Сам Варяжко обращался к старшим с должным от отрока почтением, те же отвечали снисходительным добродушием — ведь он рос на их глазах, да и немалых успехов добился в столь юном возрасте. Особенно благоволил юноше один из самых старых в дружине воинов — боярин Ладислав, богатырского сложения и густой бородой, уже начавшей седеть. Чем-то отрок запал ему в душу, не раз останавливал при встрече, расспрашивал о его делах. Знал о приключившемся с любимцем потрясении, рассказывал при случае об отце и матери, как бы напоминая тому о родительских корнях. Кроме него участие проявлял наставник — гридень Борислав, зрелый муж в самом расцвете сил. Ему Варяжко признался об утрате былых навыков обращения с оружием, уроках с Тихомиром, собственных занятиях. Наставник как-то сам пришел на тренировку подопечного, посмотрел недолго, высказал пару советов. Но дальше вмешиваться не стал, уже уходя, обронил:
— Получается у тебя неплохо, Варяжко. Но до прежнего не дотягиваешь. Как будешь готов, приходи — буду учить всему, что должен знать.
Глава 2
За тот месяц, что выпал до отъезда князя с дружиной в поход по своим землям, Варяжко сумел во многом наверстать позабытые им навыки не только в обращении с оружием, но и в общем строе — как пешем, так и конном, с другими дружинниками, взаимной страховке и помощи. Научился обращаться с конем — ухаживать за ним, надевать сбрую, держаться в седле. Первая встреча с вороным произошла после разговора с Тихомиром. Тот в минуту отдыха после учебного боя спросил, всматриваясь в глаза Варяжко: — Ты и Велеса позабыл?

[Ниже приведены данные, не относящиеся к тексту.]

open scoped Classical in
/-- **Orbit collapse for the real periods** (the heart of stub V). For nonsingular `(A, B)`,
`(A', B')` and a datum `(f, g, c)` with `deg g < deg f`, the real periods satisfy
`Ω(A, B) = q · Ω(A', B')` for a positive rational `q`: the datum is an isogeny formula, hence an
isogeny `ψ` over `ℚ` (AEC III.4.8), and the archimedean factor of `ψ` (Milne *ADT* I.7:
`#ker · Ω' = [coker] · |k| · Ω`, `k ∈ ℚˣ`, `#ker ≥ 1`) gives `q = #ker/([coker]·|k|)`.
[cite: MilneADT2006, Ch. I §7, proof of Thm. 7.3, p. 98] -/
theorem realPeriod_ratio {A B A' B' : ℤ} {f g : ℚ[X]} {c : ℚ}
    (hΔ : 4 * A ^ 3 + 27 * B ^ 2 ≠ 0) (hΔ' : 4 * A' ^ 3 + 27 * B' ^ 2 ≠ 0)
    (hW : derivative f * g - f * derivative g ≠ 0)
    (hI : C (c ^ 2) * g * (f ^ 3 + C (A' : ℚ) * f * g ^ 2 + C (B' : ℚ) * g ^ 3) =
      (X ^ 3 + C (A : ℚ) * X + C (B : ℚ)) * (derivative f * g - f * derivative g) ^ 2)
    (hdeg : g.natDegree < f.natDegree) :
    ∃ q : ℚ, 0 < q ∧ (curve A B).realPeriod = (q : ℝ) * (curve A' B').realPeriod := by
  haveI := Literature.NumberTheory.EllipticCurves.isElliptic_of_short_disc_ne_zero hΔ
  haveI := Literature.NumberTheory.EllipticCurves.isElliptic_of_short_disc_ne_zero hΔ'
  haveI hQbar : Algebra.IsAlgebraic ℚ (AlgebraicClosure ℚ) := AlgebraicClosure.isAlgebraic ℚ
  letI : Algebra (AlgebraicClosure ℚ) ℂ :=
    (IsAlgClosed.lift : AlgebraicClosure ℚ →ₐ[ℚ] ℂ).toRingHom.toAlgebra
  obtain ⟨φ⟩ := nonempty_isogenyFormula hW hI hdeg
  obtain ⟨k, hk0, hperiod, -⟩ :=
    φ.toIsogeny.exists_algebraMap_card_ker_inf_realPoints_mul_realPeriod_eq
  have hN := card_ker_inf_pos (φ.toIsogeny.baseChange (M := ℂ))
    (finite_ker_baseChange (M := ℂ) φ.toIsogeny)
    (WeierstrassCurve.Affine.Point.map (W' := (⟨0, 0, 0, (A : ℚ), (B : ℚ)⟩ : WeierstrassCurve ℚ))
      (IsScalarTower.toAlgHom ℚ ℝ ℂ)).range
  have hΩ₁ : ((⟨0, 0, 0, (A : ℚ), (B : ℚ)⟩ : WeierstrassCurve ℚ).baseChange ℝ).realPeriod =
      (curve A B).realPeriod := by
    rw [curveQ_baseChange]
  have hΩ₂ : ((⟨0, 0, 0, (A' : ℚ), (B' : ℚ)⟩ : WeierstrassCurve ℚ).baseChange ℝ).realPeriod =
      (curve A' B').realPeriod := by
    rw [curveQ_baseChange]
  have hk : algebraMap ℚ ℝ k = (k : ℝ) := eq_ratCast _ _
  rw [hΩ₁, hΩ₂, hk] at hperiod
  exact ratio_of_count hN (realPeriod_pos hΔ') hk0 hperiod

В первую минуту не понял вопроса — причем тут скотий бог? На его недоуменный взгляд дружок пояснил: — Это же твой конь! Нам в прошлом году отловили из табуна стригунков, ты и выбрал черныша, дал ему такое имя.
— И где он сейчас?
— В конюшне, конечно, на заднем дворе. Если хочешь, то пойдем туда, проведаем — ты Велеса, а я своего Серко. Они рядом, в соседних стойлах.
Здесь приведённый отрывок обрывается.